Using the fluorescent reporter dye, HPF (Setsukinai et al, 2003), we demonstrate that gyrase inhibition by either norfloxacin or CcdB induces the formation of highly deleterious hydroxyl radicals, which oxidatively damage DNA, proteins and membrane lipids. Importantly, using the iron chelator, o‐phenanthroline, we show that hydroxyl radical generation occurs through the Fenton reaction (in which hydrogen peroxide is reduced by ferrous iron; Imlay, 2003), and that blockage of the Fenton reaction leads to an increase in the survival of gyrase‐inhibited E. coli.
To determine the Fenton‐reactive iron source contributing to gyrase inhibitor‐mediated cell death, we employed a variety of promoter‐reporter gene fusions (including constructs that sense changes in the cellular superoxide response, iron regulation and iron–sulfur cluster synthesis) and performed growth studies of several single‐gene knockout strains. The results of these experiments highlighted critical steps in the formation of hydroxyl radicals—first, superoxide is indeed generated following inhibition of DNA gyrase; second, a breakdown of iron regulatory dynamics, likely related to iron–sulfur cluster oxidation by superoxide, occurs upon gyrase poisoning; third, and perhaps most importantly, the number and redox status of iron–sulfur clusters present intracellularly is critical to hydroxyl radical generation and thus, gyrase inhibitor‐induced cell death.
Together, these data have provided for the construction of an oxidative damage cell death pathway model (Figure 8).

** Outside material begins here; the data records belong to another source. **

import Mathlib
import HarnessLib
import HarnessLib.Audit
import Summits.NavierStokesRegularity.Statement
import Literature.Analysis.FluidPDE.KatoMaximalTime
import Literature.Analysis.FluidPDE.SelfSimilar
import Literature.Analysis.FluidPDE.SuitableWeak
import Literature.Analysis.FluidPDE.WeakSolution
import Literature.Analysis.FluidPDE.ClassicalSolution
import Literature.Analysis.FluidPDE.VectorCalculus
import Literature.Analysis.FluidPDE.MildSolution
import Literature.Analysis.FluidPDE.LerayHopf
import Literature.Analysis.FluidPDE.NSWave0
import HarnessLib.Audit.Status.Attr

This series of events appears to constitute a maladaptive response to gyrase inhibition by E. coli, growing in an oxygen‐rich environment, which amplifies the primary effect of gyrase poisons like norfloxacin and CcdB. These results may provide new targets for novel antibacterial therapies with enhanced bactericidal activity.
We performed phenotypic, genetic and microarray analyses on Escherichia coli challenged with the synthetic fluoroquinolone antibiotic, norfloxacin, and the proteic toxin, CcdB, to identify additional biochemical contributions to cell death resulting from DNA gyrase inhibition.
We show that gyrase poisoning by either norfloxacin or CcdB results in the formation of highly deleterious hydroxyl radicals, via the Fenton reaction, which play a key role in inhibitor‐induced cell death.
Taking a systems biology approach, we employed functional pathway classifications and transcription factor regulatory connections to enrich our gene expression data set, and identified coordinated biochemical responses and secondary networks activated by gyrase inhibition which lead to formation of hydroxyl radicals.
Through a series of experiments involving single‐gene knockout strains and promoter‐reporter gene constructs, we show that the redox status and number of iron‐sulfur clusters is critical to gyrase inhibitor‐induced hydroxyl radical formation, and ultimately, cell death.